**Material for this exercise**.

import Literature.Probability.FitznerVanDerHofstad2017.NobleCodingLevelZero
import Literature.Probability.FitznerVanDerHofstad2017.NobleBoundingEventsIota
import Literature.Barriers.CriticalPhenomena.GaussianDominationRouteLaceExpansionToggle
import HarnessLib

/-!
# [FvdH17] §4.4 (4.66)/(4.67)/(4.69), level `0` of `Ξ^{b_ι}(0,x;{e_ι})`: the CODING of the cell
# `E'(0,y;{e})` INSIDE `C̃₀`, with its canonical side facts, PROVED

Source: R. Fitzner, R. van der Hofstad, *Mean-field behavior for nearest-neighbor percolation in
`d > 10`*, Electron. J. Probab. **22** (2017) no. 43 [FvdH17]; arXiv:1506.07977v2 (page numbers below),
LaTeX source `PercPaper_arxiv2017.tex` (TeX line numbers `l.`).

* (4.66)/(4.67) (v2 p. 44; EJP p. 40; TeX l.9135–9143): the bounding events
  `F^{ι,I}_0(b₀,w₀,z₁) = {0 ↔ e_ι} ∘ {e_ι ↔ w₀} ∘ {w₀ ↔ b̲₀} ∘ {w₀ ↔ z₁} ∘ {e_ι ↔ b̲₀} ∩ …` and
  `F^{ι,II}_0(b₀,w₀,z₁) = {0 ↔ w₀} ∘ {w₀ ↔ e_ι} ∘ {e_ι ⇔ b̲₀} ∘ {w₀ ↔ z₁} ∩ {w₀ ≠ e_ι} ∩ …`
  (`eventFiotaI` / `eventFiotaII` of `NobleBoundingEvents`).
* (4.69) and the text after it (v2 p. 44; TeX l.9152–9160): "if `E'(0,b̲₀;{e_ι})₀` occurs, then there
  exists a path of occupied bonds from `0` to `e_ι`.  As `e_ι` cuts the connection `0 ↔ b̲₀`, either
  `b̲₀ = e_ι` or `e_ι` and `b̲₀` are connected by a sausage.  We denote by `w₀` the last point that the
  connections `0 ↔ b̲₀` and `0 ↔ z₁` share.  If `w₀` is on the last sausage, then the event is part of
  `F^{ι,I}_0` and otherwise part of `F^{ι,II}_0`."
* §4.4 after (4.65) (v2 p. 43; TeX l.9113–9118): the coded paths may be chosen inside `C̃₀` and pairwise
  bond-disjoint ("all paths involved in the above connections are bond disjoint, even when they occur in
  different levels").
* §6.1, proof of Lemma 5.3 (v2 p. 59; TeX l.10083–10104), the side facts of the coding used by the tables
  `P^{ι,a}(u,w)`: for `F^{ι,I}_0` "if `u = e_ι` the sausage is trivial and `w = e_ι`"; for `F^{ι,II}_0`
  "`w ≠ e_ι`", `w` is off the sausage (so `w ≠ u`), and "`F^{ι,II}_0` can occur for `a = 1` only when
  `u = e_ι`" (an occupied bond `(u,w)` with `u ≠ e_ι` would join `0` to `u` around `e_ι`).

What this module proves (deterministic; the `A = {e}` twin of `NobleCodingLevelZero`).  For a configuration
`ω ⊆` bonds of `ℤ^d` with `ω ∈ E'(0,y;{e})`, `y' ∉ C̃₀ := C̃^{(y,y')}(0)` and `z ∈ C̃₀`:

* `sdiff_mem_laceE_of_notMem` — `E'(0,y;A)` survives the restriction to `ω ∖ {(y,y')}` (no open `0`–`y`
  path uses `(y,y')`, `NobleCodingLevelZero.notMem_edges_of_notMem_restrCluster`, and `laceE_sdiff_iff`);
  `mem_support_of_mem_laceE_singleton` — every open `0`–`y` walk visits `e`;
* `exists_laceCodingι` — the CODING: a vertex `w` and EITHER (`LaceCodingιI`, `w` on the last sausage)
  five pairwise edge-disjoint walks `0 → e`, `e → w`, `w → y`, `w → z`, `e → y`, with `y = e → w = e`, OR
  (`LaceCodingιII`, `w` before the sausage) five pairwise edge-disjoint walks `0 → w`, `w → e`, `e → y`,
  `e → y`, `w → z`, with `w ≠ e`, `w ≠ y` and "the bond `(y,w)` open only if `y = e`"; all walks open in
  `ω ∖ {(y,y')}`, so every vertex and bond of them lies in `C̃₀`
  (`LaceCodingιI/II.mem_restrCluster_of_mem_support/edges`) — the membership the level-`1` off-`C̃₀`
  clause of `NobleCodingLevelOne` is matched against;
* `LaceCodingιI.mem_eventFiotaI`, `LaceCodingιII.mem_eventFiotaII` — in particular (4.66)/(4.67) occur
  when `z ∉ b₀` and `b_ι = (0,e)` is vacant (the single-level reading `exists_mem_eventFiota_of_mem_laceE`
  of `NobleBoundingEventsIota`, now with the canonical side facts).

The construction: Menger's sausage `B : 0 → t`, `P, Q : t → y` of `E'(0,y;{e})` in `ω ∖ {(y,y')}`
(`exists_sausage_of_mem_laceE`), both branches through `e`; `R :=` a simple `0 → e` path inside `B·P|_{t→e}`,
`S₁ := P|_{e→y}`, `S₂ := Q|_{e→y}`; `w :=` the last vertex of an open `0 → z` path of `C̃₀` on
`R ∪ S₁ ∪ S₂`; `w ∈ S₁ ∪ S₂` gives `F^{ι,I}_0`, `w ∈ R ∖ (S₁ ∪ S₂)` gives `F^{ι,II}_0`.
Nothing here is a cited hypothesis; everything is kernel-proved for arbitrary `ω`; no numeral, no dimension.

## References
* [FvdH17] arXiv:1506.07977v2 (4.66)–(4.69) p. 44, §4.4 p. 43 (after (4.65)), §6.1 p. 59; EJP 22 (2017)
  no. 43 pp. 40–41, 55–56.
* [HvdH17] M. Heydenreich, R. van der Hofstad, *Progress in high-dimensional percolation and random graphs*
  (Springer 2017), (7.2.24), (7.3.2).
-/

namespace Literature.Probability.FitznerVanDerHofstad2017

open Literature.Barriers.CriticalPhenomena Literature.Probability.Percolation
open Literature.Probability.LatticeModels Literature.Combinatorics.SimpleGraph _root_.SimpleGraph

variable {d : ℕ}

/-! ### A. The cell `E'(0,y;A) ∩ {y' ∉ C̃₀}` survives the restriction to `ω ∖ {(y,y')}` -/

/-- `b̲₀ = y ∈ C̃^{(y,y')}(0)`: an open `0`–`y` path does not use `(y,y')` when `y' ∉ C̃^{(y,y')}(0)`.
[cite: FitznerVanDerHofstad2017, (3.25)–(3.27) (arXiv:1506.07977v2 pp. 25–27)] -/
theorem mem_restrCluster_of_mem_laceE_of_notMem {ω : BondConfig (Site d)} {A : Set (Site d)} {y y' : Site d}
    (hE : ω ∈ laceE A 0 y) (hy' : y' ∉ restrCluster y y' 0 ω) : y ∈ restrCluster y y' 0 ω := by
  classical
  obtain ⟨p, hp⟩ :=
    (show (openGraph ω).Reachable 0 y from laceE_subset_openConn A 0 y hE).exists_isPath
  exact (mem_restrCluster_iff y y' 0 y ω).2
    (reachable_sdiff_of_walk p (notMem_edges_of_notMem_restrCluster hy' p hp))

/-- **`E'(0,y;A)` survives the restriction**: in the cell (`y' ∉ C̃^{(y,y')}(0)`),
`ω ∖ {(y,y')} ∈ E'(0,y;A)`. [cite: FitznerVanDerHofstad2017, (3.25)–(3.27) and §4.4 after (4.65) (arXiv:1506.07977v2 pp. 25–27, 43)] -/
theorem sdiff_mem_laceE_of_notMem {ω : BondConfig (Site d)} {A : Set (Site d)} {y y' : Site d}
    (hE : ω ∈ laceE A 0 y) (hy' : y' ∉ restrCluster y y' 0 ω) : ω \ {s(y, y')} ∈ laceE A 0 y :=
  (laceE_sdiff_iff (mem_restrCluster_of_mem_laceE_of_notMem hE hy') hy' A).2 hE

/-- **`e` cuts `0 ↔ y`**: in `E'(0,y;{e})` every open `0`–`y` walk visits `e`.
[cite: FitznerVanDerHofstad2017, (3.24) and text after (4.69) (arXiv:1506.07977v2 pp. 25, 44)] -/
theorem mem_support_of_mem_laceE_singleton {ω : BondConfig (Site d)} {e y : Site d}
    (hE : ω ∈ laceE {e} 0 y) (q : (openGraph ω).Walk 0 y) : e ∈ q.support := by
  by_contra h
  obtain ⟨⟨-, hnot⟩, -⟩ := (mem_laceE_iff {e} 0 y ω).1 hE
  exact hnot (openConnIn_of_walk q fun x hx hxe => h ((Set.mem_singleton_iff.1 hxe) ▸ hx))

/-- Both endpoints of every bond of an open walk of `ω ∖ {(y,y')}` starting in `C̃^{(y,y')}(0)` lie in
`C̃^{(y,y')}(0)` (file-private plumbing). [folklore] -/
private theorem mem_restrCluster_of_mem_edges_of_walk {ω : BondConfig (Site d)} {y y' a c : Site d}
    (W : (openGraph (ω \ {s(y, y')})).Walk a c) (ha : a ∈ restrCluster y y' 0 ω) :
    ∀ b ∈ W.edges, ∀ x ∈ b, x ∈ restrCluster y y' 0 ω := by
  intro b hb
  induction b using Sym2.ind with
  | h x₁ x₂ =>
    intro x hx
    rcases Sym2.mem_iff.1 hx with rfl | rfl
    · exact LaceCoding₀.mem_restrCluster_of_walk W ha _ (W.fst_mem_support_of_mem_edges hb)
    · exact LaceCoding₀.mem_restrCluster_of_walk W ha _ (W.snd_mem_support_of_mem_edges hb)

/-! ### B. The two codings of level `0` -/

/-- The CODING `F^{ι,I}_0` (`w` on the last sausage `e ⇒ y`): five pairwise edge-disjoint walks
`0 → e`, `e → w`, `w → y`, `w → z`, `e → y` (the order of (4.66)), open in `ω ∖ {(y,y')}`, with the canonical
fact "if `y = e` the sausage is trivial and `w = e`".
[cite: FitznerVanDerHofstad2017, (4.66) and text after (4.69) (arXiv:1506.07977v2 p. 44); §6.1 proof of Lemma 5.3, Case a = 0 (p. 59)] -/
structure LaceCodingιI (ω : BondConfig (Site d)) (e y y' w z : Site d) where
  /-- `{0 ↔ e_ι}` -/
  W₁ : (openGraph (ω \ {s(y, y')})).Walk 0 e
  /-- `{e_ι ↔ w₀}` -/
  W₂ : (openGraph (ω \ {s(y, y')})).Walk e w
  /-- `{w₀ ↔ b̲₀}` -/
  W₃ : (openGraph (ω \ {s(y, y')})).Walk w y
  /-- `{w₀ ↔ z₁}` -/
  W₄ : (openGraph (ω \ {s(y, y')})).Walk w z
  /-- `{e_ι ↔ b̲₀}` (the other branch of the sausage) -/
  W₅ : (openGraph (ω \ {s(y, y')})).Walk e y
  d₁₂ : List.Disjoint W₁.edges W₂.edges
  d₁₃ : List.Disjoint W₁.edges W₃.edges
  d₁₄ : List.Disjoint W₁.edges W₄.edges
  d₁₅ : List.Disjoint W₁.edges W₅.edges
  d₂₃ : List.Disjoint W₂.edges W₃.edges
  d₂₄ : List.Disjoint W₂.edges W₄.edges
  d₂₅ : List.Disjoint W₂.edges W₅.edges
  d₃₄ : List.Disjoint W₃.edges W₄.edges
  d₃₅ : List.Disjoint W₃.edges W₅.edges
  d₄₅ : List.Disjoint W₄.edges W₅.edges
  /-- "if `u = e_ι` the sausage is trivial and `w = e_ι`" -/
  canon : y = e → w = e

/-- The CODING `F^{ι,II}_0` (`w` before the last sausage): five pairwise edge-disjoint walks
`0 → w`, `w → e`, `e → y`, `e → y`, `w → z` (the order of (4.67)), open in `ω ∖ {(y,y')}`, with the canonical
facts `w ≠ e`, `w ≠ y` (`w` is off the sausage) and "the bond `(y,w)` is open only when `y = e_ι`".
[cite: FitznerVanDerHofstad2017, (4.67) and text after (4.69) (arXiv:1506.07977v2 p. 44); §6.1 proof of Lemma 5.3, Case a = 1 (p. 59)] -/
structure LaceCodingιII (ω : BondConfig (Site d)) (e y y' w z : Site d) where
  /-- `{0 ↔ w₀}` -/
  W₁ : (openGraph (ω \ {s(y, y')})).Walk 0 w
  /-- `{w₀ ↔ e_ι}` -/
  W₂ : (openGraph (ω \ {s(y, y')})).Walk w e
  /-- `{e_ι ↔ b̲₀}`, first route -/
  W₃ : (openGraph (ω \ {s(y, y')})).Walk e y
  /-- `{e_ι ↔ b̲₀}`, second route -/
  W₄ : (openGraph (ω \ {s(y, y')})).Walk e y
  /-- `{w₀ ↔ z₁}` -/
  W₅ : (openGraph (ω \ {s(y, y')})).Walk w z
  d₁₂ : List.Disjoint W₁.edges W₂.edges
  d₁₃ : List.Disjoint W₁.edges W₃.edges
  d₁₄ : List.Disjoint W₁.edges W₄.edges
  d₁₅ : List.Disjoint W₁.edges W₅.edges
  d₂₃ : List.Disjoint W₂.edges W₃.edges
  d₂₄ : List.Disjoint W₂.edges W₄.edges
  d₂₅ : List.Disjoint W₂.edges W₅.edges
  d₃₄ : List.Disjoint W₃.edges W₄.edges
  d₃₅ : List.Disjoint W₃.edges W₅.edges
  d₄₅ : List.Disjoint W₄.edges W₅.edges
  /-- "`w₀ ≠ e_ι`" -/
  ne : w ≠ e
  /-- `w` is off the sausage `e_ι ⇒ b̲₀`, in particular `w ≠ b̲₀` -/
  ne_end : w ≠ y
  /-- "`F^{ι,II}_0` can occur for `a = 1` only when `u = e_ι`": the bond `(y,w)` is open only if `y = e` -/
  canon : s(y, w) ∈ ω \ {s(y, y')} → y = e

namespace LaceCodingιI

variable {ω : BondConfig (Site d)} {e y y' w z : Site d}

/-- `e_ι ∈ C̃₀`. [cite: FitznerVanDerHofstad2017, §4.4 after (4.65) (arXiv:1506.07977v2 p. 43)] -/
theorem e_mem (c : LaceCodingιI ω e y y' w z) : e ∈ restrCluster y y' 0 ω :=
  LaceCoding₀.mem_restrCluster_of_walk c.W₁ (LaceCoding₀.zero_mem_restrCluster ω y y') e c.W₁.end_mem_support

/-- `w₀ ∈ C̃₀`. [cite: FitznerVanDerHofstad2017, §4.4 after (4.65) (arXiv:1506.07977v2 p. 43)] -/
theorem w_mem (c : LaceCodingιI ω e y y' w z) : w ∈ restrCluster y y' 0 ω :=
  LaceCoding₀.mem_restrCluster_of_walk c.W₂ c.e_mem w c.W₂.end_mem_support

/-- **All five coded connections live inside `C̃₀`** (vertices).
[cite: FitznerVanDerHofstad2017, §4.4 after (4.65) (arXiv:1506.07977v2 p. 43)] -/
theorem mem_restrCluster_of_mem_support (c : LaceCodingιI ω e y y' w z) (x : Site d)
    (hx : x ∈ c.W₁.support ∨ x ∈ c.W₂.support ∨ x ∈ c.W₃.support ∨ x ∈ c.W₄.support ∨ x ∈ c.W₅.support) :
    x ∈ restrCluster y y' 0 ω := by
  rcases hx with hx | hx | hx | hx | hx
  · exact LaceCoding₀.mem_restrCluster_of_walk c.W₁ (LaceCoding₀.zero_mem_restrCluster ω y y') x hx
  · exact LaceCoding₀.mem_restrCluster_of_walk c.W₂ c.e_mem x hx
  · exact LaceCoding₀.mem_restrCluster_of_walk c.W₃ c.w_mem x hx
  · exact LaceCoding₀.mem_restrCluster_of_walk c.W₄ c.w_mem x hx
  · exact LaceCoding₀.mem_restrCluster_of_walk c.W₅ c.e_mem x hx

/-- **All five coded connections live inside `C̃₀`** (bonds: both endpoints of every bond used).
[cite: FitznerVanDerHofstad2017, §4.4 after (4.65) (arXiv:1506.07977v2 p. 43)] -/
theorem mem_restrCluster_of_mem_edges (c : LaceCodingιI ω e y y' w z) (b : Sym2 (Site d))
    (hb : b ∈ c.W₁.edges ∨ b ∈ c.W₂.edges ∨ b ∈ c.W₃.edges ∨ b ∈ c.W₄.edges ∨ b ∈ c.W₅.edges) :
    ∀ x ∈ b, x ∈ restrCluster y y' 0 ω := by
  rcases hb with hb | hb | hb | hb | hb
  · exact mem_restrCluster_of_mem_edges_of_walk c.W₁ (LaceCoding₀.zero_mem_restrCluster ω y y') b hb
  · exact mem_restrCluster_of_mem_edges_of_walk c.W₂ c.e_mem b hb
  · exact mem_restrCluster_of_mem_edges_of_walk c.W₃ c.w_mem b hb
  · exact mem_restrCluster_of_mem_edges_of_walk c.W₄ c.w_mem b hb
  · exact mem_restrCluster_of_mem_edges_of_walk c.W₅ c.e_mem b hb

/-- `w ≠ y'` and `z ≠ y'` when `y' ∉ C̃₀`. [cite: FitznerVanDerHofstad2017, (4.66) clause `z₁ ∉ b₀` (arXiv:1506.07977v2 p. 44)] -/
theorem ne_of_notMem (c : LaceCodingιI ω e y y' w z) (hy' : y' ∉ restrCluster y y' 0 ω) : w ≠ y' ∧ z ≠ y' :=
  ⟨fun h => hy' (h ▸ c.w_mem),
   fun h => hy' (h ▸ LaceCoding₀.mem_restrCluster_of_walk c.W₄ c.w_mem z c.W₄.end_mem_support)⟩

**Exercise goal**. Filter the entries above and keep only the lines with the word "namespace".

**Response below**.
namespace Literature.Probability.FitznerVanDerHofstad2017
namespace LaceCodingιI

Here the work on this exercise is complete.